Beneath this instruction is a block of data; output from it exactly the lines that run from the one containing "obtain ⟨θ, hθ⟩" through the one containing "have hcube : ∀", inclusive.

--- Entries supplied Enclosed Below ---

/-
Copyright (c) 2026 the pub-hodgecm-mathlib formalisation cell (harness21).  Prover seat hodgecm-mathlib-LH10-p01 (g12): road M6 → F5 → dyadic chain of `stub_DyUnramCore` (D-UNR),
brick (L2-2)-dy «THE LEVEL-TWO FINITE ROOT, 2-FREE» part 2 — transport to any hermitian form, the `𝔽_{q²}` statement; 2026-09-03.
-/
import Literature.GroupTheory.SpecificGroups.FiniteUnitaryThreeNilpotentOrbitsAnyChar   -- ★-to-be (this seat): the split-form classification `exists_unitary_conj_eq_of_lie_antidiag`
import HarnessLib

/-!
# Nilpotent `Ad U₃(𝔽_q)`-orbits by rank, EVERY `q` — any non-degenerate hermitian form (transport from the split form)

Topic `Literature/GroupTheory/SpecificGroups`; namespace `Literature.GroupTheory.SpecificGroups`.  THEOREMS ONLY (no definition, no named fact, no instance, no notation, no `sorry`);
kernel lane `--supports stmt-HodgeConjecture-24833`.  Cell `pub/hodgecm-mathlib` (D-0151), crux H413 = `stmt-HodgeConjecture-24833`; road M6 → F5 → the dyadic chain of organ (D-UNR)
`stub_DyUnramCore`, LEVEL TWO, site (L2-2): this file finishes the characteristic-free replacement of ★ `exists_unitary_conj_eq_of_pow_three_eq_zero_of_rank_eq … (h2 : (2 : k) ≠ 0)`
(`FiniteUnitaryThreeNilpotentOrbits`, truncated Cayley map) begun in `FiniteUnitaryThreeNilpotentOrbitsAnyChar` (split form `J₀`): `N ↦ T N T⁻¹` carries `Lie U(σ, J)` onto
`Lie U(σ, J₀)` when `σ(T)ᵀ J₀ T = J` (`θ_{J₀}(TNT⁻¹) = T·θ_J(N)·T⁻¹`), ★ `exists_formCongr_antidiag_eq` supplies `T` over `𝔽_{q²}`, ★ `exists_add_frob_eq_one` the trace-one `θ`,
★ `exists_norm_eq_of_frob` the norms.  HONEST LABEL: HC_CM is proved only modulo the 7 printed citations (2 remaining named inputs: hLiu418 = stmt-HodgeConjecture-24832, h413 =
stmt-HodgeConjecture-24833) until rung 0 closes; elementary, count-neutral (zero label movement until the desk prices the `stub_N6nsDyadic` rider).

* `lie_conj_of_formCongr`; **`exists_unitary_conj_eq_of_pow_three_eq_zero_of_rank_eq_anyChar`** = ★'s statement with `(h2 : (2 : k) ≠ 0)` DELETED — the form the dyadic twin of
  (L2-2) `interiorStrataConstancy_of_levelTwo` consumes.

## References
* [Rogawski1990] J. D. Rogawski, *Automorphic Representations of Unitary Groups in Three Variables*, Ann. of Math. Stud. 123 (1990): §3.9 p. 32, Proposition 3.9.1.
* [Wilson2009] R. A. Wilson, *The Finite Simple Groups*, GTM 251 (2009): §3.6 (3.25) p. 66, §3.6.1 p. 67.
-/

set_option autoImplicit false

noncomputable section

open Matrix Module Literature.FieldTheory.FiniteFields Literature.NumberTheory.Automorphic
open Literature.NumberTheory.Automorphic.HermitianLattice Literature.NumberTheory.Automorphic.UnitaryGroup Literature.LinearAlgebra.Matrix

namespace Literature.GroupTheory.SpecificGroups

section Transport

variable {K : Type*} [Field K] (σ : K →+* K)

/-- **`N ↦ T N T⁻¹` carries `Lie U(σ, J)` to `Lie U(σ, J₀)` when `σ(T)ᵀ J₀ T = J`**: `θ_{J₀}(TNT⁻¹) = T·θ_J(N)·T⁻¹` (`σ(T)ᵀJ₀ = JT⁻¹`, `J₀⁻¹σ(T⁻¹)ᵀ = TJ⁻¹`).
[cite: Rogawski1990, §3.9 p. 32] [cite: Wilson2009, §3.6 (3.25) p. 66] -/
theorem lie_conj_of_formCongr {J : Matrix (Fin 3) (Fin 3) K} (hdet : J.det ≠ 0) {T : GL (Fin 3) K}
    (hT : formCongr σ T ((StdForm.antidiagonal 3).over K) = J) {N : Matrix (Fin 3) (Fin 3) K} (hN : J⁻¹ * (N.map σ)ᵀ * J = -N) :
    ((StdForm.antidiagonal 3).over K)⁻¹ * (((T : Matrix (Fin 3) (Fin 3) K) * N * ((T⁻¹ : GL (Fin 3) K) : Matrix (Fin 3) (Fin 3) K)).map σ)ᵀ *
        (StdForm.antidiagonal 3).over K =
      -((T : Matrix (Fin 3) (Fin 3) K) * N * ((T⁻¹ : GL (Fin 3) K) : Matrix (Fin 3) (Fin 3) K)) := by
  have hJu : IsUnit J.det := isUnit_iff_ne_zero.2 hdet
  set J₀ : Matrix (Fin 3) (Fin 3) K := (StdForm.antidiagonal 3).over K with hJ₀
  have hTT : (T : Matrix (Fin 3) (Fin 3) K) * ((T⁻¹ : GL (Fin 3) K) : Matrix (Fin 3) (Fin 3) K) = 1 := by
    rw [← Units.val_mul, mul_inv_cancel, Units.val_one]
  have hTT' : ((T⁻¹ : GL (Fin 3) K) : Matrix (Fin 3) (Fin 3) K) * (T : Matrix (Fin 3) (Fin 3) K) = 1 := by
    rw [← Units.val_mul, inv_mul_cancel, Units.val_one]
  have hσTT' : (((T⁻¹ : GL (Fin 3) K) : Matrix (Fin 3) (Fin 3) K).map σ)ᵀ * ((T : Matrix (Fin 3) (Fin 3) K).map σ)ᵀ = 1 := by
    rw [← Matrix.transpose_mul, ← Matrix.map_mul, hTT, Matrix.map_one σ (map_zero σ) (map_one σ), Matrix.transpose_one]
  -- `σ(T)ᵀ J₀ = J T⁻¹` and `J₀⁻¹ σ(T⁻¹)ᵀ = T J⁻¹`
  have h1 : ((T : Matrix (Fin 3) (Fin 3) K).map σ)ᵀ * J₀ = J * ((T⁻¹ : GL (Fin 3) K) : Matrix (Fin 3) (Fin 3) K) := by
    rw [← hT]
    change _ = ((T : Matrix (Fin 3) (Fin 3) K).map σ)ᵀ * J₀ * (T : Matrix (Fin 3) (Fin 3) K) * ((T⁻¹ : GL (Fin 3) K) : Matrix (Fin 3) (Fin 3) K)
    rw [Matrix.mul_assoc (((T : Matrix (Fin 3) (Fin 3) K).map σ)ᵀ * J₀), hTT, Matrix.mul_one]
  have h2 : J₀⁻¹ * (((T⁻¹ : GL (Fin 3) K) : Matrix (Fin 3) (Fin 3) K).map σ)ᵀ = (T : Matrix (Fin 3) (Fin 3) K) * J⁻¹ := by
    have hJ₀u : IsUnit J₀.det := (Matrix.isUnit_iff_isUnit_det _).1 ((StdForm.antidiagonal 3).isUnit_over K)
    have h2a : J₀⁻¹ * (((T⁻¹ : GL (Fin 3) K) : Matrix (Fin 3) (Fin 3) K).map σ)ᵀ * J = (T : Matrix (Fin 3) (Fin 3) K) := by
      calc J₀⁻¹ * (((T⁻¹ : GL (Fin 3) K) : Matrix (Fin 3) (Fin 3) K).map σ)ᵀ * J
          = J₀⁻¹ * (((T⁻¹ : GL (Fin 3) K) : Matrix (Fin 3) (Fin 3) K).map σ)ᵀ * (J * ((T⁻¹ : GL (Fin 3) K) : Matrix (Fin 3) (Fin 3) K)) *
              (T : Matrix (Fin 3) (Fin 3) K) := by
            rw [Matrix.mul_assoc (J₀⁻¹ * (((T⁻¹ : GL (Fin 3) K) : Matrix (Fin 3) (Fin 3) K).map σ)ᵀ), Matrix.mul_assoc J, hTT', Matrix.mul_one]
        _ = J₀⁻¹ * ((((T⁻¹ : GL (Fin 3) K) : Matrix (Fin 3) (Fin 3) K).map σ)ᵀ * ((T : Matrix (Fin 3) (Fin 3) K).map σ)ᵀ) * J₀ * (T : Matrix (Fin 3) (Fin 3) K) := by
            rw [← h1]; simp only [Matrix.mul_assoc]
        _ = (T : Matrix (Fin 3) (Fin 3) K) := by rw [hσTT', Matrix.mul_one, Matrix.nonsing_inv_mul J₀ hJ₀u, Matrix.one_mul]
    calc J₀⁻¹ * (((T⁻¹ : GL (Fin 3) K) : Matrix (Fin 3) (Fin 3) K).map σ)ᵀ
        = J₀⁻¹ * (((T⁻¹ : GL (Fin 3) K) : Matrix (Fin 3) (Fin 3) K).map σ)ᵀ * (J * J⁻¹) := by rw [Matrix.mul_nonsing_inv J hJu, Matrix.mul_one]
      _ = J₀⁻¹ * (((T⁻¹ : GL (Fin 3) K) : Matrix (Fin 3) (Fin 3) K).map σ)ᵀ * J * J⁻¹ := by simp only [Matrix.mul_assoc]
      _ = (T : Matrix (Fin 3) (Fin 3) K) * J⁻¹ := by rw [h2a]
  -- assemble
  calc J₀⁻¹ * (((T : Matrix (Fin 3) (Fin 3) K) * N * ((T⁻¹ : GL (Fin 3) K) : Matrix (Fin 3) (Fin 3) K)).map σ)ᵀ * J₀
      = J₀⁻¹ * (((T⁻¹ : GL (Fin 3) K) : Matrix (Fin 3) (Fin 3) K).map σ)ᵀ * (N.map σ)ᵀ * (((T : Matrix (Fin 3) (Fin 3) K).map σ)ᵀ * J₀) := by
        rw [Matrix.map_mul, Matrix.map_mul, Matrix.transpose_mul, Matrix.transpose_mul]
        simp only [Matrix.mul_assoc]
    _ = (T : Matrix (Fin 3) (Fin 3) K) * (J⁻¹ * (N.map σ)ᵀ * J) * ((T⁻¹ : GL (Fin 3) K) : Matrix (Fin 3) (Fin 3) K) := by
        rw [h1, ← Matrix.mul_assoc, ← Matrix.mul_assoc, h2]
        simp only [Matrix.mul_assoc]
    _ = -((T : Matrix (Fin 3) (Fin 3) K) * N * ((T⁻¹ : GL (Fin 3) K) : Matrix (Fin 3) (Fin 3) K)) := by
        rw [hN, Matrix.mul_neg, Matrix.neg_mul]

end Transport

section Finite

variable {K : Type*} [Field K] [Fintype K] {q : ℕ}

/-- **NILPOTENT `Ad U₃(𝔽_q)`-ORBITS ARE CLASSIFIED BY THE RANK — EVERY `q`** (= ★ `exists_unitary_conj_eq_of_pow_three_eq_zero_of_rank_eq` with the binder `(h2 : (2 : k) ≠ 0)`
DELETED): `N, N′ ∈ Lie U(σ, J)` (`J⁻¹σ(N)ᵀJ = −N`, `J ∈ M₃(𝔽_{q²})` non-degenerate `σ`-hermitian, `σ = Frob_q`), `N³ = N′³ = 0`, `rank N = rank N′` ⇒ `gNg⁻¹ = N′` for some
`g ∈ U(σ, J)`.  Transport to `J₀` (★ `exists_formCongr_antidiag_eq`, `lie_conj_of_formCongr`) and §4 with `θ` from ★ `exists_add_frob_eq_one` and norms from ★ `exists_norm_eq_of_frob`.
[cite: Rogawski1990, §3.9 p. 32, Prop. 3.9.1] [cite: Wilson2009, §3.6.1 p. 67] -/
theorem exists_unitary_conj_eq_of_pow_three_eq_zero_of_rank_eq_anyChar (hk : Fintype.card K = q ^ 2) (σ : K →+* K) (hσq : ∀ x, σ x = x ^ q)
    {J : Matrix (Fin 3) (Fin 3) K} (hJ : (J.map σ)ᵀ = J) (hdet : J.det ≠ 0)
    {N N' : Matrix (Fin 3) (Fin 3) K} (hN : J⁻¹ * (N.map σ)ᵀ * J = -N) (hN' : J⁻¹ * (N'.map σ)ᵀ * J = -N')
    (hnil : N ^ 3 = 0) (hnil' : N' ^ 3 = 0) (hrank : N.rank = N'.rank) :
    ∃ g : GL (Fin 3) K, g ∈ unitaryGroupOfForm σ J ∧ (g : Matrix (Fin 3) (Fin 3) K) * N * ((g⁻¹ : GL (Fin 3) K) : Matrix (Fin 3) (Fin 3) K) = N' := by
  have hσ := frob_frob hk σ hσq
  obtain ⟨θ, hθ⟩ := exists_add_frob_eq_one hk σ hσq
  have hnorm : ∀ e : K, σ e = e → e ≠ 0 → ∃ z : K, σ z * z = e := fun e he he0 => exists_norm_eq_of_frob hk σ hσq he he0
  have hN3 : N * N * N = 0 := by rw [← hnil, pow_succ, pow_two]
  have hN3' : N' * N' * N' = 0 := by rw [← hnil', pow_succ, pow_two]
  obtain ⟨T, hT⟩ := exists_formCongr_antidiag_eq hk σ hσq J hJ hdet
  -- move to `Lie U(σ, J₀)` by `X ↦ T X T⁻¹`
  set M : Matrix (Fin 3) (Fin 3) K := (T : Matrix (Fin 3) (Fin 3) K) * N * ((T⁻¹ : GL (Fin 3) K) : Matrix (Fin 3) (Fin 3) K) with hM
  set M' : Matrix (Fin 3) (Fin 3) K := (T : Matrix (Fin 3) (Fin 3) K) * N' * ((T⁻¹ : GL (Fin 3) K) : Matrix (Fin 3) (Fin 3) K) with hM'
  have hMlie := lie_conj_of_formCongr σ hdet hT hN
  have hMlie' := lie_conj_of_formCongr σ hdet hT hN'
  have hcube : ∀ X : Matrix (Fin 3) (Fin 3) K, X * X * X = 0 →
      (T : Matrix (Fin 3) (Fin 3) K) * X * ((T⁻¹ : GL (Fin 3) K) : Matrix (Fin 3) (Fin 3) K) * ((T : Matrix (Fin 3) (Fin 3) K) * X * ((T⁻¹ : GL (Fin 3) K) : Matrix (Fin 3) (Fin 3) K)) *
        ((T : Matrix (Fin 3) (Fin 3) K) * X * ((T⁻¹ : GL (Fin 3) K) : Matrix (Fin 3) (Fin 3) K)) = 0 := by
    intro X hX
    have e : (T : Matrix (Fin 3) (Fin 3) K) * X * ((T⁻¹ : GL (Fin 3) K) : Matrix (Fin 3) (Fin 3) K) * ((T : Matrix (Fin 3) (Fin 3) K) * X * ((T⁻¹ : GL (Fin 3) K) : Matrix (Fin 3) (Fin 3) K)) *
        ((T : Matrix (Fin 3) (Fin 3) K) * X * ((T⁻¹ : GL (Fin 3) K) : Matrix (Fin 3) (Fin 3) K)) =
        (T : Matrix (Fin 3) (Fin 3) K) * (X * X * X) * ((T⁻¹ : GL (Fin 3) K) : Matrix (Fin 3) (Fin 3) K) := by
      simp only [Matrix.mul_assoc, Units.inv_mul_cancel_left]
    rw [e, hX, Matrix.mul_zero, Matrix.zero_mul]
  have hTdet : IsUnit (T : Matrix (Fin 3) (Fin 3) K).det := Matrix.isUnits_det_units T
  have hTidet : IsUnit ((T⁻¹ : GL (Fin 3) K) : Matrix (Fin 3) (Fin 3) K).det := Matrix.isUnits_det_units T⁻¹
  have hrankM : M.rank = M'.rank := by
    rw [hM, hM', Matrix.rank_mul_eq_left_of_isUnit_det _ _ hTidet, Matrix.rank_mul_eq_left_of_isUnit_det _ _ hTidet,
      Matrix.rank_mul_eq_right_of_isUnit_det _ _ hTdet, Matrix.rank_mul_eq_right_of_isUnit_det _ _ hTdet, hrank]
  obtain ⟨g₀, hg₀, hconj⟩ := exists_unitary_conj_eq_of_lie_antidiag σ hσ hθ hnorm hMlie hMlie' (hcube N hN3) (hcube N' hN3') hrankM
  -- back: `g := T⁻¹ g₀ T ∈ U(σ, J)`
  refine ⟨T⁻¹ * g₀ * T, ?_, ?_⟩
  · have key := (conj_mem_unitaryGroupOfForm_iff σ T ((StdForm.antidiagonal 3).over K) (T⁻¹ * g₀ * T)).1
    rw [hT] at key
    apply key
    have hg : T * (T⁻¹ * g₀ * T) * T⁻¹ = g₀ := by group
    rw [hg]
    exact hg₀
  · have e : N' = ((T⁻¹ : GL (Fin 3) K) : Matrix (Fin 3) (Fin 3) K) * M' * (T : Matrix (Fin 3) (Fin 3) K) := by
      rw [hM']; simp only [Matrix.mul_assoc, Units.inv_mul_cancel_left, Units.inv_mul, Matrix.mul_one]
    rw [e, hM', ← hconj]
    simp only [Units.val_mul, _root_.mul_inv_rev, inv_inv, Matrix.mul_assoc]

end Finite

end Literature.GroupTheory.SpecificGroups

end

--- End of Enclosed Entries supplied ---

Solution to this problem
  obtain ⟨θ, hθ⟩ := exists_add_frob_eq_one hk σ hσq
  have hnorm : ∀ e : K, σ e = e → e ≠ 0 → ∃ z : K, σ z * z = e := fun e he he0 => exists_norm_eq_of_frob hk σ hσq he he0
  have hN3 : N * N * N = 0 := by rw [← hnil, pow_succ, pow_two]
  have hN3' : N' * N' * N' = 0 := by rw [← hnil', pow_succ, pow_two]
  obtain ⟨T, hT⟩ := exists_formCongr_antidiag_eq hk σ hσq J hJ hdet
  -- move to `Lie U(σ, J₀)` by `X ↦ T X T⁻¹`
  set M : Matrix (Fin 3) (Fin 3) K := (T : Matrix (Fin 3) (Fin 3) K) * N * ((T⁻¹ : GL (Fin 3) K) : Matrix (Fin 3) (Fin 3) K) with hM
  set M' : Matrix (Fin 3) (Fin 3) K := (T : Matrix (Fin 3) (Fin 3) K) * N' * ((T⁻¹ : GL (Fin 3) K) : Matrix (Fin 3) (Fin 3) K) with hM'
  have hMlie := lie_conj_of_formCongr σ hdet hT hN
  have hMlie' := lie_conj_of_formCongr σ hdet hT hN'
  have hcube : ∀ X : Matrix (Fin 3) (Fin 3) K, X * X * X = 0 →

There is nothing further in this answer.